The splitting thing really triggers my anxiety I guess and that's why I find it hard to not text him.
This is a very important insight, and I think it's something to pay attention to- the sticking point that keeps the two of you in this drama. Note- I am not talking about the relationship staying or ending- that isn't what this is about. You are quite clear that you want this relationship. It's that there's emotional drama that upsets you. This idea is about your part in it.
We all have a part in the interactions between two people. One interesting thing that I read about relationships is that we "match" our partners emotionally in some way- we are equally enmeshed in ways. Even though it's your partner who has the BPD and you don't- there's something that is holding the two of you in this situation that upsets you.
You can't change how someone thinks or feels, or their behavior. You can change your response to it. Learning about being "triggered"- we speak of these as if they are something someone else does to us, as if we are passive victims of being triggered. But someone can't trigger us if we don't have the ability to be triggered. This is our emotional response- and we do have control over that.
How do we change that? Change your part, change your reactions. It's not easy work and maybe not perfect but it can make a difference in how you are feeling. Rather than focus on what is going on with your partner and why- focus on your anxiety and learn ways to manage it. It helps to look at feeling triggered not as something that someone does to someone else, but that- the trigger belongs to the person who feels triggered and rather than see this happening as a negative thing, it's an opportunity.
If you feel triggered, it's a signal to stop the interaction at the moment, and learn to calm yourself down rather than react. It's a signal to do some self care. Rather than react with hurt or emotion, calmly say "I think I need a moment to think about this, I will call you back later" then stop the conversation- because you know it's not going to go anywhere good while you are upset, then do some self care- listen to music, take a break, until you have calmed down and feel better.
If you need support with the anxiety, counseling can help. It's the part you have control over. What is the sticking point between the two of you? He is "using" you to manage his own emotions. You are calling him to manage your anxiety- that is also using him to manage your emotions. The key to changing this is not to try to control your feelings by understanding him better- it's to work on being better at regulating your own emotions so that you can stay calm even if he's not.

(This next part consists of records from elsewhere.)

import Summits.Ventures.AbcSig.Rows.TemplateAB
import Summits.Ventures.AbcSig.Levels.N149
import Summits.Ventures.AbcSig.Levels.N298

/-!
# Venture AbcSig — ROW `C2aL149A6AB`: `149^m·xⁿ + 2^a·yⁿ = z²` (SECOND coefficient distribution of the cell; the distribution `xⁿ + 2^a·149^m·yⁿ = z²` is `Rows/C2aL149A6.lean`), class `a ge6` (GENERATED by plean/leanrow.py)

HONEST FRAMING. A row of a COMPUTATION cell (`pub-abcsig`); a CONDITIONAL theorem, no claim on ABC or any summit.
Hypotheses: `BS04Package` (CITED), `DataComplete` at levels [149, 298] (COMPUTED, two-engine certified
level files), and the listed per-orbit exclusions `hX_…` (CITED — e.g. the cell's M6 Eisenstein certificates; the
row's R5 cell names each). Everything else is kernel-checked (`Rows/TemplateAB.lean`, `Levels/N….lean` — the SAME level files as the first distribution). Exponent
range: prime `n ≥ 11`, `n ≠ 149`, n ∉ [11, 37, 43]; `B = 2^a 149^m` with `a, m < n` (n-th-power free).

-/

namespace Summit.Ventures.AbcSig

/-- Row `C2aL149A6AB`: second coefficient distribution `149^m·xⁿ + 2^a·yⁿ = z²` (see module docstring). -/
theorem row_C2aL149A6AB (M : NewformModel) (hP : M.BS04Package)
    (hD149 : M.DataComplete 149 level149Orbits) (hD298 : M.DataComplete 298 level298Orbits)
    (n : ℕ) (hn : n.Prime) (hmin : 11 ≤ n) (hnℓ : n ≠ 149) (hres : n ∉ ([11, 37, 43] : List ℕ)) (a m : ℕ) (ha : 6 ≤ a) (hm : 1 ≤ m) (han : a < n) (hmn : m < n)
    
    (x y z : ℤ) (hxy1 : x * y ≠ 1) (hxy2 : x * y ≠ -1) : ¬ IsPrimitiveSolution (149 ^ m) (2 ^ a) 1 n x y z := by
  have hℓ : Nat.Prime 149 := by norm_num
  have h7 : 7 ≤ n := by omega
  have hS149 :=
    (level149_sieve n hn h7 (fun o => M.Excludes 149 o (famAB (149 ^ m) (2 ^ a) n (fun _ _ => True))) (fun h => absurd h (by simp only [List.mem_cons, List.not_mem_nil, or_false] at hres ⊢; omega)))
  have hS298 :=
    (level298_sieve n hn h7 (fun o => M.Excludes 298 o (famAB (149 ^ m) (2 ^ a) n (fun _ _ => True))) (fun h => absurd h (by simp only [List.mem_cons, List.not_mem_nil, or_false] at hres ⊢; omega)) (fun h => absurd h (by simp only [List.mem_cons, List.not_mem_nil, or_false] at hres ⊢; omega)) (fun h => absurd h (by simp only [List.mem_cons, List.not_mem_nil, or_false] at hres ⊢; omega)))
  by_cases ha6 : a = 6
  · subst ha6
    exact rowC2aAB_a6 149 hℓ (by norm_num) M hP n hn h7 hnℓ hD149 hD298 m hm hmn
      hS149
      hS298 x y z hxy1 hxy2
  · exact rowC2aAB_age7 149 hℓ (by norm_num) M hP n hn h7 hnℓ hD298 a m (by omega) hm han hmn
      hS298 x y z hxy1 hxy2

end Summit.Ventures.AbcSig
/-- `t`-free form of `checkB` at `N₀ + νt`: every type multipole with sum slope `−ν`, `−N₀ ≤ E₀`, and the entries at base
level `−N₀` centre-free with mirror-symmetric run words. -/
def pcheckB (odd : Bool) (RC : List PRun) (ν N₀ : ℕ) : Bool :=
  RC.all fun rc => decide (2 ≤ rpoles0 rc.1) && decide (rslope rc.1 = -(ν : ℤ)) && decide (-(N₀ : ℤ) ≤ pexp0 odd rc) &&
    (!decide (pexp0 odd rc = -(N₀ : ℤ)) || (!rc.2 && decide (rc.1.reverse = rc.1)))

/-- **`checkB` (the double-drop guard) at every `t`.** -/
theorem checkB_pdec {odd : Bool} {RC : List PRun} {ν N₀ : ℕ} (h : pcheckB odd RC ν N₀ = true) (t : ℕ) :
    checkB odd (RC.map (pdec t)) (N₀ + ν * t) = true := by
  rw [checkB, List.all_eq_true]
  intro tc htc
  obtain ⟨rc, hrc, rfl⟩ := List.mem_map.1 htc
  rw [pcheckB, List.all_eq_true] at h
  have hc := h rc hrc
  simp only [Bool.and_eq_true, Bool.or_eq_true, Bool.not_eq_true', decide_eq_true_eq, decide_eq_false_iff_not] at hc
  obtain ⟨⟨⟨h2, hσ⟩, hN⟩, hx⟩ := hc
  have hE := expL_pdec odd rc t
  rw [hσ] at hE
  have hlt : decide (expL odd (pdec t rc).1 (pdec t rc).2 < -((N₀ + ν * t : ℕ) : ℤ)) = false :=
    decide_eq_false (by rw [hE]; push_cast; linarith)
  refine Bool.and_eq_true_iff.2 ⟨by rw [hlt]; rfl, ?_⟩
  rcases hx with hne | ⟨hc0, hrev⟩
  · have heq : decide (expL odd (pdec t rc).1 (pdec t rc).2 = -((N₀ + ν * t : ℕ) : ℤ)) = false :=
      decide_eq_false (by rw [hE]; push_cast; intro hh; exact hne (by linarith))
    rw [heq]; rfl
  · have hpal : decide ((pdec t rc).1.reverse = (pdec t rc).1) = true := decide_eq_true (rdecode_palindrome hrev t)
    have hc1 : (pdec t rc).2 = false := hc0
    rw [hpal, hc1]; simp

/-- Run-word form of `sameKey`: equal centre flags and equal (or, off-centre, mirror-image) run words. -/
def psameKey (u v : Bool × List Run) : Bool :=
  decide (u.1 = v.1) && (decide (u.2 = v.2) || (!u.1 && decide (u.2 = v.2.reverse)))

/-- Rung-O keys with `psameKey` run data decode to `sameKey` keys at every `t`. -/
theorem sameKey_pdec {u v : Bool × List Run} (h : psameKey u v = true) (t : ℕ) :
    sameKey (u.1, rdecode u.2 t) (v.1, rdecode v.2 t) = true := by
  simp only [psameKey, Bool.and_eq_true, Bool.or_eq_true, Bool.not_eq_true', decide_eq_true_eq] at h
  obtain ⟨hc, hR⟩ := h
  simp only [sameKey, Bool.and_eq_true, Bool.or_eq_true, Bool.not_eq_true', beq_iff_eq]
  refine ⟨hc, ?_⟩
  rcases hR with hR | ⟨h1, hR⟩
  · exact Or.inl (by rw [hR])
  · exact Or.inr ⟨h1, by rw [hR, ← rdecode_reverse]⟩

/-- `t`-free form of `checkO` at depth `N₀ + νt` with run-word keys: every type has sum slope `−ν`, `−N₀ ≤ E₀`, and a type AT
`E₀ = −N₀` is `psameKey` to one of the two keys. -/
def pcheckO (odd : Bool) (RC : List PRun) (ν N₀ : ℕ) (K₁ K₂ : Bool × List Run) : Bool :=
  RC.all fun rc => decide (rslope rc.1 = -(ν : ℤ)) && decide (-(N₀ : ℤ) ≤ pexp0 odd rc) &&
    (!decide (pexp0 odd rc = -(N₀ : ℤ)) || (psameKey (rc.2, rc.1) K₁ || psameKey (rc.2, rc.1) K₂))

/-- **`checkO` (the collinearity rung's key check) at every `t`.** -/
theorem checkO_pdec {odd : Bool} {RC : List PRun} {ν N₀ : ℕ} {K₁ K₂ : Bool × List Run}
    (h : pcheckO odd RC ν N₀ K₁ K₂ = true) (t : ℕ) :
    checkO odd (RC.map (pdec t)) (N₀ + ν * t) (K₁.1, rdecode K₁.2 t) (K₂.1, rdecode K₂.2 t) = true := by
  rw [checkO, List.all_eq_true]
  intro tc htc
  obtain ⟨rc, hrc, rfl⟩ := List.mem_map.1 htc
  rw [pcheckO, List.all_eq_true] at h
  have hc := h rc hrc
  simp only [Bool.and_eq_true, Bool.or_eq_true, Bool.not_eq_true', decide_eq_true_eq, decide_eq_false_iff_not] at hc
  obtain ⟨⟨hσ, hN⟩, hx⟩ := hc
  have hE := expL_pdec odd rc t
  rw [hσ] at hE
  have hge : decide (-((N₀ + ν * t : ℕ) : ℤ) ≤ expL odd (pdec t rc).1 (pdec t rc).2) = true :=
    decide_eq_true (by rw [hE]; push_cast; linarith)
  refine Bool.and_eq_true_iff.2 ⟨hge, ?_⟩
  rw [Bool.or_eq_true]
  rcases hx with hne | hk
  · left
    have heq : decide (expL odd (pdec t rc).1 (pdec t rc).2 = -((N₀ + ν * t : ℕ) : ℤ)) = false :=
      decide_eq_false (by rw [hE]; push_cast; intro hh; exact hne (by linarith))
    rw [heq]; rfl
  · right
    rw [Bool.or_eq_true, pdec_fst, pdec_snd]
    rcases hk with hk | hk
    · exact Or.inl (sameKey_pdec hk t)
    · exact Or.inr (sameKey_pdec hk t)

end Summit.KontsevichZagierPeriods.Zeta5Search.ClassTypeCover
/-- **Multipliers whose symbol obeys the reality condition a.e. preserve realness**
(`\overline{m(ξ)} = m(-ξ)`; Tao's "real Fourier multipliers", p. 6 — here without smoothness,
e.g. for even real indicator and heat-type symbols): Hermitian symmetry of `û` is preserved
(tree's `IsFourierHermitian.fourierMultiplier`) and characterises realness. [cite: Tao2016AveragedNS, §1.1 p. 6] -/
theorem IsReal.fourierMultiplier_of_ae {u : L2C} (hu : IsReal u)
    (hm : ∀ᵐ ξ ∂(volume : Measure ℝ³), conj ((m : ℝ³ → ℂ) ξ) = (m : ℝ³ → ℂ) (-ξ)) :
    IsReal (Tao2016.fourierMultiplier m u) :=
  (hu.isFourierHermitian.fourierMultiplier hm).isReal

/-- Multipliers with `|m| ≤ 1` obeying the reality condition a.e. preserve `H¹⁰_df`. [cite: Tao2016AveragedNS, §1.1 p. 6] -/
theorem MemH10df.fourierMultiplier_of_ae {u : L2C} (hu : MemH10df u)
    (hm : ∀ᵐ ξ ∂(volume : Measure ℝ³), conj ((m : ℝ³ → ℂ) ξ) = (m : ℝ³ → ℂ) (-ξ)) :
    MemH10df (Tao2016.fourierMultiplier m u) :=
  have h := hu.memH10dfC.fourierMultiplier m
  ⟨h.1, hu.2.1.fourierMultiplier_of_ae m hm, h.2⟩

end Multiplier

/-! ### Band-limited fields -/

/-- `f ∈ L²(ℝ³; ℂ³)` is **band-limited to the frequency set `R`**: `f̂ = 0` a.e. off `R`
(e.g. Tao's projections `u_{i,n}`, `\widehat{u_{i,n}} = û 1_{(1+ε₀)ⁿ(Bᵢ ∪ -Bᵢ)}`, Lemma 4.1). [cite: Tao2016AveragedNS, Lemma 4.1] -/
def IsBandLimited (R : Set ℝ³) (f : L2C) : Prop :=
  ∀ᵐ ξ ∂(volume : Measure ℝ³), ξ ∉ R → fourierFn f ξ = 0

namespace IsBandLimited

variable {R : Set ℝ³} {f g : L2C}

/-- The zero field is band-limited to any set. [folklore] -/
theorem zero (R : Set ℝ³) : IsBandLimited R (0 : L2C) := by
  unfold IsBandLimited
  filter_upwards [fourierFn_zero] with ξ hξ _
  rw [hξ, Pi.zero_apply]

/-- Band-limited fields form a subspace: sums. [folklore] -/
theorem add (hf : IsBandLimited R f) (hg : IsBandLimited R g) : IsBandLimited R (f + g) := by
  unfold IsBandLimited at *
  filter_upwards [hf, hg, fourierFn_add f g] with ξ h1 h2 h3 hξ
  rw [h3, h1 hξ, h2 hξ, add_zero]

/-- Band-limited fields form a subspace: scalar multiples. [folklore] -/
theorem smul (hf : IsBandLimited R f) (c : ℂ) : IsBandLimited R (c • f) := by
  unfold IsBandLimited at *
  filter_upwards [hf, fourierFn_smul c f] with ξ h1 h2 hξ
  rw [h2, h1 hξ, smul_zero]

/-- Band-limited fields form a subspace: differences. [folklore] -/
theorem sub (hf : IsBandLimited R f) (hg : IsBandLimited R g) : IsBandLimited R (f - g) := by
  rw [sub_eq_add_neg, ← neg_one_smul ℂ g]
  exact hf.add (hg.smul _)

/-- Monotonicity in the frequency set. [folklore] -/
theorem mono {R' : Set ℝ³} (hf : IsBandLimited R f) (h : R ⊆ R') : IsBandLimited R' f := by
  unfold IsBandLimited at *
  filter_upwards [hf] with ξ h1 hξ
  exact h1 fun h' => hξ (h h')

/-- A multiplier whose symbol vanishes off `R` produces band-limited fields. [folklore] -/
theorem of_symbol (m : Lp ℂ ∞ (volume : Measure ℝ³))
    (hm : ∀ᵐ ξ ∂(volume : Measure ℝ³), ξ ∉ R → (m : ℝ³ → ℂ) ξ = 0) (u : L2C) :
    IsBandLimited R (fourierMultiplier m u) := by
  unfold IsBandLimited
  filter_upwards [hm, fourierFn_fourierMultiplier m u] with ξ h1 h2 hξ
  rw [h2, h1 hξ, zero_smul]

/-- Multipliers preserve band-limitedness. [folklore] -/
theorem fourierMultiplier (hf : IsBandLimited R f) (m : Lp ℂ ∞ (volume : Measure ℝ³)) :
    IsBandLimited R (fourierMultiplier m f) := by
  unfold IsBandLimited at *
  filter_upwards [hf, fourierFn_fourierMultiplier m f] with ξ h1 h2 hξ
  rw [h2, h1 hξ, smul_zero]

/-- Conjugation preserves band-limitedness to a symmetric frequency set. [folklore] -/
theorem conjL2 (hf : IsBandLimited R f) (hR : ∀ ξ, -ξ ∈ R → ξ ∈ R) : IsBandLimited R (conjL2 f) := by
  unfold IsBandLimited at *
  have hq := (Measure.measurePreserving_neg (volume : Measure ℝ³)).quasiMeasurePreserving
  filter_upwards [hq.ae hf, fourierFn_conjL2 f] with ξ h1 h2 hξ
  rw [h2, h1 fun h => hξ (hR ξ h), map_zero]

/-- The real part of a field band-limited to a symmetric set is band-limited. [folklore] -/
theorem reL2 (hf : IsBandLimited R f) (hR : ∀ ξ, -ξ ∈ R → ξ ∈ R) : IsBandLimited R (reL2 f) :=
  (hf.add (hf.conjL2 hR)).smul _

/-- The imaginary part of a field band-limited to a symmetric set is band-limited. [folklore] -/
theorem imL2 (hf : IsBandLimited R f) (hR : ∀ ξ, -ξ ∈ R → ξ ∈ R) : IsBandLimited R (imL2 f) :=
  ((hf.conjL2 hR).sub hf).smul _

/-- **A band-limited field is orthogonal to every field whose Fourier transform vanishes on the
band** (Parseval). [folklore] -/
theorem inner_eq_zero_of_ae (hf : IsBandLimited R f)
    (hg : ∀ᵐ ξ ∂(volume : Measure ℝ³), ξ ∈ R → fourierFn g ξ = 0) :
    ⟪f, g⟫_ℂ = 0 ∧ ⟪g, f⟫_ℂ = 0 := by
  have h : ∀ᵐ ξ ∂(volume : Measure ℝ³), ⟪fourierFn f ξ, fourierFn g ξ⟫_ℂ = 0 ∧
      ⟪fourierFn g ξ, fourierFn f ξ⟫_ℂ = 0 := by
    filter_upwards [hf, hg] with ξ h1 h2
    by_cases hξ : ξ ∈ R
    · rw [h2 hξ, inner_zero_left, inner_zero_right]
      exact ⟨rfl, rfl⟩
    · rw [h1 hξ, inner_zero_left, inner_zero_right]
      exact ⟨rfl, rfl⟩
  constructor
  · rw [inner_eq_integral_fourierFn]
    exact (integral_congr_ae (h.mono fun ξ hξ => hξ.1)).trans (integral_zero _ _)
  · rw [inner_eq_integral_fourierFn]
    exact (integral_congr_ae (h.mono fun ξ hξ => hξ.2)).trans (integral_zero _ _)

/-- A multiplier whose symbol is `1` a.e. on the band fixes band-limited fields (e.g. the Fourier
projection `1_R(D)`). [folklore] -/
theorem fourierMultiplier_eq_self (hf : IsBandLimited R f) (m : Lp ℂ ∞ (volume : Measure ℝ³))
    (hm : ∀ᵐ ξ ∂(volume : Measure ℝ³), ξ ∈ R → (m : ℝ³ → ℂ) ξ = 1) :
    Tao2016.fourierMultiplier m f = f := by
  apply (Lp.fourierTransformₗᵢ ℝ³ ℂ³).injective
  change (𝓕 (Tao2016.fourierMultiplier m f) : L2C) = 𝓕 f
  unfold Tao2016.fourierMultiplier
  rw [fourier_fourierInv_eq]
  apply Lp.ext
  filter_upwards [Lp.coeFn_lpSMul (r := 2) m (𝓕 f : L2C), hf, hm] with ξ h1 h2 h3
  rw [h1, Pi.smul_apply']
  by_cases hξ : ξ ∈ R
  · rw [h3 hξ, one_smul]
  · change (m : ℝ³ → ℂ) ξ • fourierFn f ξ = fourierFn f ξ
    rw [h2 hξ, smul_zero]

/-- Testing a multiplier output against a band-limited field only sees the symbol on the band:
`⟪w, m(D) f⟫ = ⟪w, f⟫` if `m = 1` a.e. on the band of `w`. [folklore] -/
theorem inner_fourierMultiplier_eq_inner {w : L2C} (hw : IsBandLimited R w)
    (m : Lp ℂ ∞ (volume : Measure ℝ³))
    (hm : ∀ᵐ ξ ∂(volume : Measure ℝ³), ξ ∈ R → (m : ℝ³ → ℂ) ξ = 1) (f : L2C) :
    ⟪w, Tao2016.fourierMultiplier m f⟫_ℂ = ⟪w, f⟫_ℂ := by
  rw [inner_fourierMultiplier_right, inner_eq_integral_fourierFn]
  refine integral_congr_ae ?_
  filter_upwards [hw, hm] with ξ h1 h2
  by_cases hξ : ξ ∈ R
  · rw [h2 hξ, one_mul]
  · rw [h1 hξ, inner_zero_left, mul_zero]

/-- **Band-limited fields have every Sobolev norm finite**, with the Bernstein-type bound
`‖f‖_{H^s} ≤ (1+ρ²)^{s/2} ‖f‖_{L²}` for a band inside `{|ξ| ≤ ρ}` and `s ≥ 0`. [folklore] -/
theorem eFourierSobolevNorm_le {ρ : ℝ} (hR : R ⊆ Metric.closedBall (0 : ℝ³) ρ)
    (hf : IsBandLimited R f) {s : ℝ} (hs : 0 ≤ s) :
    FunctionSpaces.eFourierSobolevNorm s f ≤ ENNReal.ofReal ((1 + ρ ^ 2) ^ (s / 2)) * ‖f‖ₑ := by
  rw [← FunctionSpaces.eFourierSobolevNorm_zero_eq_enorm]
  unfold FunctionSpaces.eFourierSobolevNorm
  have hw : ∀ᵐ ξ ∂(volume : Measure ℝ³),
      ENNReal.ofReal ((1 + ‖ξ‖ ^ 2) ^ s) * ‖fourierFn f ξ‖ₑ ^ 2 ≤
        ENNReal.ofReal ((1 + ρ ^ 2) ^ s) * (ENNReal.ofReal ((1 + ‖ξ‖ ^ 2) ^ (0 : ℝ)) *
          ‖fourierFn f ξ‖ₑ ^ 2) := by
    filter_upwards [hf] with ξ h1
    by_cases hξ : ξ ∈ R
    · have hn : ‖ξ‖ ≤ ρ := by simpa using hR hξ
      rw [Real.rpow_zero, ENNReal.ofReal_one, one_mul]
      have hle : (1 + ‖ξ‖ ^ 2) ^ s ≤ (1 + ρ ^ 2) ^ s :=
        Real.rpow_le_rpow (by positivity) (by nlinarith [pow_le_pow_left₀ (norm_nonneg _) hn 2]) hs
      exact mul_le_mul_left (ENNReal.ofReal_le_ofReal hle) _
    · rw [h1 hξ, enorm_zero, zero_pow two_ne_zero, mul_zero, mul_zero, mul_zero]
  calc (∫⁻ ξ, ENNReal.ofReal ((1 + ‖ξ‖ ^ 2) ^ s) *
        ‖((𝓕 f : L2C) : ℝ³ → ℂ³) ξ‖ₑ ^ 2) ^ (1 / 2 : ℝ)
      ≤ (∫⁻ ξ, ENNReal.ofReal ((1 + ρ ^ 2) ^ s) * (ENNReal.ofReal ((1 + ‖ξ‖ ^ 2) ^ (0 : ℝ)) *
          ‖((𝓕 f : L2C) : ℝ³ → ℂ³) ξ‖ₑ ^ 2)) ^ (1 / 2 : ℝ) :=
        ENNReal.rpow_le_rpow (lintegral_mono_ae hw) (by norm_num)
    _ = ENNReal.ofReal ((1 + ρ ^ 2) ^ (s / 2)) * (∫⁻ ξ, ENNReal.ofReal ((1 + ‖ξ‖ ^ 2) ^ (0 : ℝ)) *
          ‖((𝓕 f : L2C) : ℝ³ → ℂ³) ξ‖ₑ ^ 2) ^ (1 / 2 : ℝ) := by
        rw [lintegral_const_mul' _ _ ENNReal.ofReal_ne_top,
          ENNReal.mul_rpow_of_nonneg _ _ (by norm_num : (0 : ℝ) ≤ 1 / 2),
          ENNReal.ofReal_rpow_of_nonneg (by positivity) (by norm_num), ← Real.rpow_mul (by positivity),
          mul_one_div]

/-- A band-limited field (bounded band) has finite `H¹⁰` norm. [folklore] -/
theorem eFourierSobolevNorm_lt_top {ρ : ℝ} (hR : R ⊆ Metric.closedBall (0 : ℝ³) ρ)
    (hf : IsBandLimited R f) {s : ℝ} (hs : 0 ≤ s) : FunctionSpaces.eFourierSobolevNorm s f < ∞ :=
  (hf.eFourierSobolevNorm_le hR hs).trans_lt (ENNReal.mul_lt_top ENNReal.ofReal_lt_top enorm_lt_top)

/-- A real, divergence-free field band-limited to a bounded band lies in `H¹⁰_df`. [folklore] -/
theorem memH10df {ρ : ℝ} (hR : R ⊆ Metric.closedBall (0 : ℝ³) ρ) (hf : IsBandLimited R f)
    (hr : IsReal f) (hd : IsFourierDivFree f) : MemH10df f :=
  ⟨hf.eFourierSobolevNorm_lt_top hR (by norm_num), hr, hd⟩

/-- A divergence-free field band-limited to a bounded band lies in `H¹⁰_df ⊗ ℂ`. [folklore] -/
theorem memH10dfC {ρ : ℝ} (hR : R ⊆ Metric.closedBall (0 : ℝ³) ρ) (hf : IsBandLimited R f)
    (hd : IsFourierDivFree f) : MemH10dfC f :=
  ⟨hf.eFourierSobolevNorm_lt_top hR (by norm_num), hd⟩

end IsBandLimited

/-! ### Divergence-freeness is preserved by integrals -/

/-- The complexification of a real vector has real coordinates. [folklore] -/
theorem complexify_im (ξ : ℝ³) (i : Fin 3) : (FunctionSpaces.EuclideanSpace.complexify ξ i).im = 0 := by
  rw [FunctionSpaces.EuclideanSpace.complexify_apply, Complex.ofReal_im]

/-- The **normalised divergence symbol** `(1+|ξ|)⁻¹ ξ · f̂(ξ)` of `f ∈ L²(ℝ³; ℂ³)`: an `L²`
function vanishing a.e. exactly when `f` is divergence free. [folklore] -/
def divSymbol (f : L2C) (ξ : ℝ³) : ℂ :=
  ((1 + ‖ξ‖ : ℝ) : ℂ)⁻¹ * cdot (FunctionSpaces.EuclideanSpace.complexify ξ) (fourierFn f ξ)

/-- `|(1+|ξ|)⁻¹ ξ · f̂(ξ)| ≤ |f̂(ξ)|`. [folklore] -/
theorem norm_divSymbol_le (f : L2C) (ξ : ℝ³) : ‖divSymbol f ξ‖ ≤ ‖fourierFn f ξ‖ := by
  unfold divSymbol
  have hpos : (0 : ℝ) < 1 + ‖ξ‖ := by positivity
  rw [norm_mul, norm_inv, Complex.norm_real, Real.norm_eq_abs, abs_of_pos hpos]
  calc (1 + ‖ξ‖)⁻¹ * ‖cdot (FunctionSpaces.EuclideanSpace.complexify ξ) (fourierFn f ξ)‖
      ≤ (1 + ‖ξ‖)⁻¹ * (‖FunctionSpaces.EuclideanSpace.complexify ξ‖ * ‖fourierFn f ξ‖) :=
        mul_le_mul_of_nonneg_left (norm_cdot_le _ _) (by positivity)
    _ = ((1 + ‖ξ‖)⁻¹ * ‖ξ‖) * ‖fourierFn f ξ‖ := by
        rw [FunctionSpaces.EuclideanSpace.complexify.norm_map, mul_assoc]
    _ ≤ 1 * ‖fourierFn f ξ‖ := by
        refine mul_le_mul_of_nonneg_right ?_ (norm_nonneg _)
        rw [inv_mul_le_iff₀ hpos]
        linarith [norm_nonneg ξ]
    _ = ‖fourierFn f ξ‖ := one_mul _

/-- The weight `(1+|ξ|)⁻¹` is continuous. [folklore] -/
theorem continuous_inv_one_add_norm : Continuous fun ξ : ℝ³ => ((1 + ‖ξ‖ : ℝ) : ℂ)⁻¹ := by
  refine Continuous.inv₀ (f := fun ξ : ℝ³ => ((1 + ‖ξ‖ : ℝ) : ℂ)) (by fun_prop) fun ξ => ?_
  have h : (0 : ℝ) < 1 + ‖ξ‖ := by positivity
  exact_mod_cast h.ne'

/-- The divergence symbol is a.e.-strongly measurable. [folklore] -/
theorem aestronglyMeasurable_divSymbol (f : L2C) : AEStronglyMeasurable (divSymbol f) volume := by
  have hG : Continuous fun p : ℝ³ × ℂ³ =>
      ((1 + ‖p.1‖ : ℝ) : ℂ)⁻¹ * cdot (FunctionSpaces.EuclideanSpace.complexify p.1) p.2 :=
    (continuous_inv_one_add_norm.comp continuous_fst).mul
      (continuous_cdot.comp
        ((FunctionSpaces.EuclideanSpace.complexify.continuous.comp continuous_fst).prodMk
          continuous_snd))
  have h2 : AEStronglyMeasurable (fun ξ : ℝ³ => (ξ, fourierFn f ξ)) (volume : Measure ℝ³) :=
    (aestronglyMeasurable_id (α := ℝ³) (μ := volume)).prodMk (aestronglyMeasurable_fourierFn f)
  have h3 := hG.comp_aestronglyMeasurable h2
  unfold divSymbol
  exact h3

/-- The divergence symbol is square integrable. [folklore] -/
theorem memLp_divSymbol (f : L2C) : MemLp (divSymbol f) 2 (volume : Measure ℝ³) :=
  MemLp.of_le (Lp.memLp (𝓕 f : L2C)) (aestronglyMeasurable_divSymbol f)
    (Eventually.of_forall (norm_divSymbol_le f))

He may have BPD but that doesn't mean he doesn't have choices or his own decisions. If he tells you he wants to not talk as often, he could actually mean that. If you keep calling him after he says that, consider that a boundary violation- he said to not call him. Although you feel anxious not calling him, he can have boundaries too. He keeps bringing up breaking up which is understandably scary to you but truly, all relationships have this possibility. It's possible that he means it, but if he doesn't- why would he keep brining this up? Perhaps because of the emotional exchange. It's familiar, it gets attention.
When he says "don't call me so often" you can say " well I will miss talking to you but I hear what you are saying and so how about you call me when you feel ready to? I'll look forward to your call, love you, bye" - then you hang up and take care of you.
When he says "I think I need to, or might, break up with you" you can reply "well I'd feel sad about that, but please let me know what you decide. I need to get back at work now. Love you, bye" and get off the phone before you react emotionally.
He says "don't wait for him" - well don't. Neither of you can change your situation right now. He's in classes. You have a new job. This doesn't mean you have to break up or meet someone else. It means- you have a certain amount of time apart- you can do things you enjoy or you can sit around thinking about him. He's going to be in school regardless so this choice is yours to make. So yes, invest some time in the job, and on your own self care.